Weighted Average Ensemble

Weighted average or weighted sum ensemble is an ensemble machine learning approach that combines the predictions from multiple models, where the contribution of each model is weighted proportionally to its capability or skill.

The weighted average ensemble is related to the voting ensemble.

Voting ensembles are composed of multiple machine learning models where the predictions from each model are averaged directly. For regression, this involves calculating the arithmetic mean of the predictions made by ensemble members. For classification, this may involve calculating the statistical mode (most common class label) or similar voting scheme or summing the probabilities predicted for each class and selecting the class with the largest summed probability.

A limitation of the voting ensemble technique is that it assumes that all models in the ensemble are equally effective.
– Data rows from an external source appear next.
/-
Copyright (c) 2026 the pub-hodgecm-mathlib formalisation cell (harness21).  Prover seat hodgecm-mathlib-K2E1-p09 (g5), Track B ∕ K2-LIT,
h413 = `stmt-HodgeConjecture-24833`, line `K2_E1_TraceFormulaBeta`, page «EIS-RANK-ONE», deal [D1] of the dealer K2E1-plan (g3) 2026-09-04T05:34:55Z — REPAIR of the
LEVEL LETTER after the letters alert of K2E1-p08 (g5) 2026-09-04T06:17:02Z: the level is a FINITE level `{1} × U₀`, `U₀ ≤ GL₂(𝔸_E^∞)` compact open — never an open
subgroup of `G(𝔸)` (an open subgroup of `U(J₂)(𝔸_F)` contains `G_∞`).  The finite-level twins of ★ (D1-c) I §2 and ★ (D1-c) II §3.
-/
import Summits.HodgeConjecture.HodgeConjecture.Theorems.K2E1FlatSectionLineRestrictionArchU2   -- ★ p857800 (this seat): (D1-c) II (and I): §1 coset lemma, §2 one fibre, line algebra
import Literature.NumberTheory.Automorphic.UnitaryGroupLineKAverageSchwartzBruhatTwo           -- ★ the finite-level template (`GLn.sndHom`, `GLn.toMixed`, `coe_toMixed_adelicVal_middleRootUnipotent_two`)
import HarnessLib

/-!
# h413 ∕ Track B «K2-LIT», «EIS-RANK-ONE» R6d₂ — `K2E1FlatSectionLineLevelU2`: the FINITE-LEVEL letter
# (periodicity of the finite coordinate and the fibrewise archimedean binder under right invariance by `{1} × U₀`, `U₀` open in `GL₂(𝔸_E^∞)`)

Cell `pub/hodgecm-mathlib`, crux H413 = `stmt-HodgeConjecture-24833`, route `HCCMUnconditional`; dealer K2E1-plan (g3); letters alert K2E1-p08 (g5) 06:17:02Z READ «=» (the pair
«`U` open in `G(𝔸)`» + «`U ≤ K_U`» of ★ p857767 ∕ ★ p857829, and the open-`U` right invariance of flat sections in ★ p857729 §2 ∕ ★ p857800 §3, are UNSATISFIABLE: this file
is the satisfiable replacement).  THEOREMS ONLY (no `def`, no `instance`, no `notation`, no named-fact hypothesis, no `sorry`); lane `--kind proof --supports
stmt-HodgeConjecture-24833 --as helper` (count-neutral).

THE LETTER.  `U₀ : Subgroup (GL (Fin 2) (FiniteAdeleRing (𝓞 E) E))` OPEN (e.g. a principal congruence subgroup of `GL₂(𝒪̂_E)`), and right invariance of a function `f` on
`U(J₂)(𝔸_F)` under the FINITE LEVEL: `∀ u, adelicVal u ∈ U₀.map (GLn.ofFinite 2 E) → ∀ y, f(y u) = f(y)` (★ `finiteLevelsGL`'s shape `{1} × U₀`).  The tube lemma is run on
the OPEN SET `{v | GLn.sndHom (adelicVal v) ∈ U₀}` ∋ 1 (★ `exists_levelIdeal_forall_conj_line_traceZeroLine_mem_two`), and the conjugates `k⁻¹·n(θ(0,l))·k` have TRIVIAL
archimedean part (★ `coe_toMixed_adelicVal_middleRootUnipotent_two`: `θ(0, l)_∞ = 0`), so they lie in the finite level (★ `GLn.ofInfinite_toMixed_mul_ofFinite_sndHom`) — verbatim the
mechanism of ★ `lineKAverage_mem_schwartzBruhatAdele_two` (b).

* §1 `adelicVal_conj_line_mem_map_ofFinite` — `k⁻¹·n(θ(0,l))·k ∈ {1} × U₀` once its finite part is in `U₀`; **`exists_levelIdeal_forall_line_periodic_of_level_two`** (and the
  fibre reading `…'`): ONE `𝔫 ≠ 0` with `f(ι(w₀)·n(θ(x + (0,l)))·k) = f(ι(w₀)·n(θ x)·k)` for `k ∈ K` compact, `l ∈ 𝔫𝒪̂_F`, for `f` right-invariant under the finite level.
* §2 **`exists_fibre_majorant_of_archSmooth_of_level`** — ★ p857800's head with the envelope `𝓔` right-invariant under the finite level (instead of an open subgroup):
  (`hN₂`, `hA`, `hdecArch`) from `hφarch` + line integrability of `𝓔`, uniformly on `K`.

HONEST LABEL.  Count-neutral helper; proves no printed statement; HC_CM is proved only modulo the 7 printed citations (2 remaining named inputs: hLiu418 =
`stmt-HodgeConjecture-24832`, h413 = `stmt-HodgeConjecture-24833`) until rung 0 closes.

## References
* [WeilBNT1967] A. Weil, *Basic Number Theory* (1967), Ch. VII §2 (levels, the tube lemma).
* [BorelJacquet1979] A. Borel, H. Jacquet, *Automorphic forms and automorphic representations*, Proc. Symp. Pure Math. 33.1 (1979), §4.1 (right invariance under a
  compact open subgroup of `G(𝔸_f)`).
* [MoeglinWaldspurger1995] C. Mœglin, J.-L. Waldspurger, *Spectral decomposition and Eisenstein series* (1995), I.2.10–I.2.12, II.1.7.
-/

set_option autoImplicit false
set_option linter.dupNamespace false  -- the mandated namespace repeats the summit's segment (`HodgeConjecture.HodgeConjecture`)

noncomputable section

open MeasureTheory Measure Filter Topology NumberField NumberField.mixedEmbedding IsDedekindDomain MulAction Module
open Literature.NumberTheory.Automorphic Literature.NumberTheory.Automorphic.UnitaryGroup
open Summit.HodgeConjecture.HodgeConjecture.Cruxes.H413.K2E1FlatSectionLineRestrictionU2
open Summit.HodgeConjecture.HodgeConjecture.Cruxes.H413.K2E1FlatSectionLineRestrictionArchU2
open Summit.HodgeConjecture.HodgeConjecture.Cruxes.H413.K2E1InfiniteAdeleFourierDecay
open Summit.HodgeConjecture.HodgeConjecture.Cruxes.H413.K2E1AdelicFourierEnvelope
-- `Classical` is needed to see the Mathlib normed-space instances on `mixedSpace` (note H5 of `AdelicGLnGlue`)
open scoped ENNReal NNReal Classical Pointwise Matrix

namespace Summit.HodgeConjecture.HodgeConjecture.Cruxes.H413.K2E1FlatSectionLineLevelU2

variable {F E : Type} [Field F] [NumberField F] [Field E] [NumberField E] [Algebra F E] [Algebra.IsQuadraticExtension F E] {c : E ≃ₐ[F] E}
  (hij : (((0 : Fin 2) : ℕ)) + 1 = ((1 : Fin 2) : ℕ)) (hN : 2 = 2 * ((0 : Fin 2) : ℕ) + 2) {δ : E}

/-! ## §1 Level periodicity of the finite coordinate under a FINITE level -/

/-- **The conjugate `k⁻¹·n(θ(0,l))·k` lies in the finite level `{1} × U₀` as soon as its finite part lies in `U₀`**: its archimedean part is trivial (`θ(0,l)_∞ = 0`, ★
`coe_toMixed_adelicVal_middleRootUnipotent_two`; ★ `GLn.ofInfinite_toMixed_mul_ofFinite_sndHom`). [cite: BorelJacquet1979, §4.1] [cite: Rogawski1990, §1.10] -/
theorem adelicVal_conj_line_mem_map_ofFinite (hcδ : c δ = -δ) (hδ : δ ≠ 0) (U₀ : Subgroup (GL (Fin 2) (FiniteAdeleRing (𝓞 E) E)))
    (k : (quasiSplit F E c 2).Adelic) (l : FiniteAdeleRing (𝓞 F) F)
    (hfin : GLn.sndHom 2 E (adelicVal F E c 2 ((StdForm.antidiagonal 2).over E) (k⁻¹ * ((middleRootUnipotent hij hN (Multiplicative.ofAdd (traceZeroLine F E c hcδ hδ (finiteAdeleInr F l))) : ↥(adelicUnipotent F E c 2)) : (quasiSplit F E c 2).Adelic) * k)) ∈ U₀) :
    adelicVal F E c 2 ((StdForm.antidiagonal 2).over E) (k⁻¹ * ((middleRootUnipotent hij hN (Multiplicative.ofAdd (traceZeroLine F E c hcδ hδ (finiteAdeleInr F l))) : ↥(adelicUnipotent F E c 2)) : (quasiSplit F E c 2).Adelic) * k) ∈ U₀.map (GLn.ofFinite 2 E) := by
  have h0 : archHom E (((traceZeroLine F E c hcδ hδ) (finiteAdeleInr F l) : traceZeroAdele F E c) : AdeleRing (𝓞 E) E) = 0 := by
    rw [archHom_apply]
    show InfiniteAdeleRing.ringEquiv_mixedSpace E (Literature.NumberTheory.Automorphic.InfiniteAdeleRing.baseChange F E 0 * (algebraMap E (AdeleRing (𝓞 E) E) δ).1) = 0
    rw [map_zero, zero_mul, map_zero]
  have hnv : ((GLn.toMixed 2 E (adelicVal F E c 2 ((StdForm.antidiagonal 2).over E) ((middleRootUnipotent hij hN (Multiplicative.ofAdd (traceZeroLine F E c hcδ hδ (finiteAdeleInr F l))) : ↥(adelicUnipotent F E c 2)) : (quasiSplit F E c 2).Adelic)) : GL (Fin 2) (mixedSpace E)) :
      Matrix (Fin 2) (Fin 2) (mixedSpace E)) = 1 := by
    have h := coe_toMixed_adelicVal_middleRootUnipotent_two hij hN (traceZeroLine F E c hcδ hδ (finiteAdeleInr F l))
    rw [h0, Matrix.single_zero, add_zero] at h
    exact h
  have hn1 : GLn.toMixed 2 E (adelicVal F E c 2 ((StdForm.antidiagonal 2).over E) ((middleRootUnipotent hij hN (Multiplicative.ofAdd (traceZeroLine F E c hcδ hδ (finiteAdeleInr F l))) : ↥(adelicUnipotent F E c 2)) : (quasiSplit F E c 2).Adelic)) = 1 := Units.ext hnv
  have hinf : GLn.toMixed 2 E (adelicVal F E c 2 ((StdForm.antidiagonal 2).over E) (k⁻¹ * ((middleRootUnipotent hij hN (Multiplicative.ofAdd (traceZeroLine F E c hcδ hδ (finiteAdeleInr F l))) : ↥(adelicUnipotent F E c 2)) : (quasiSplit F E c 2).Adelic) * k)) = 1 := by
    simp only [map_mul, map_inv, hn1, mul_one, inv_mul_cancel]
  rw [Subgroup.mem_map]
  refine ⟨_, hfin, ?_⟩
  have hX := GLn.ofInfinite_toMixed_mul_ofFinite_sndHom (adelicVal F E c 2 ((StdForm.antidiagonal 2).over E) (k⁻¹ * ((middleRootUnipotent hij hN (Multiplicative.ofAdd (traceZeroLine F E c hcδ hδ (finiteAdeleInr F l))) : ↥(adelicUnipotent F E c 2)) : (quasiSplit F E c 2).Adelic) * k))
  rw [hinf, map_one, one_mul] at hX
  exact hX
This may not be the case as some models may be better than others, especially if different machine learning algorithms are used to train each model ensemble member.

An alternative to voting is to assume that ensemble members are not all equally capable and instead some models are better than others and should be given more votes or more of a seat when making a prediction. This provides the motivation for the weighted sum or weighted average ensemble method.

In regression, an average prediction is calculated using the arithmetic mean, such as the sum of the predictions divided by the total predictions made. For example, if an ensemble had three ensemble members, the reductions may be:

  • Model 1 : 97.2
  • Model 2 : 100.0
  • Model 3 : 95.8

The mean prediction would be calculated as follows:

  • yhat = (97.2 + 100.0 + 95.8) / 3
  • yhat = 293 / 3
  • yhat = 97.666

A weighted average prediction involves first assigning a fixed weight coefficient to each ensemble member. This could be a floating-point value between 0 and 1, representing a percentage of the weight. It could also be an integer starting at 1, representing the number of votes to give each model.

For example, we may have the fixed weights of 0.84, 0.87, 0.75 for the ensemble member. These weights can be used to calculate the weighted average by multiplying each prediction by the model’s weight to give a weighted sum, then dividing the value by the sum of the weights. For example:

  • yhat = ((97.2 * 0.84) + (100.0 * 0.87) + (95.8 * 0.75)) / (0.84 + 0.87 + 0.75)
  • yhat = (81.648 + 87 + 71.85) / (0.84 + 0.87 + 0.75)
  • yhat = 240.498 / 2.46
  • yhat = 97.763

We can see that as long as the scores have the same scale, and the weights have the same scale and are maximizing (meaning that larger weights are better), the weighted sum results in a sensible value, and in turn, the weighted average is also sensible, meaning the scale of the outcome matches the scale of the scores.

This same approach can be used to calculate the weighted sum of votes for each crisp class label or the weighted sum of probabilities for each class label on a classification problem.

The challenging aspect of using a weighted average ensemble is how to choose the relative weighting for each ensemble member.

There are many approaches that can be used. For example, the weights may be chosen based on the skill of each model, such as the classification accuracy or negative error, where large weights mean a better-performing model. Performance may be calculated on the dataset used for training or a holdout dataset, the latter of which may be more relevant.

The scores of each model can be used directly or converted into a different value, such as the relative ranking for each model. Another approach might be to use a search algorithm to test different combinations of weights.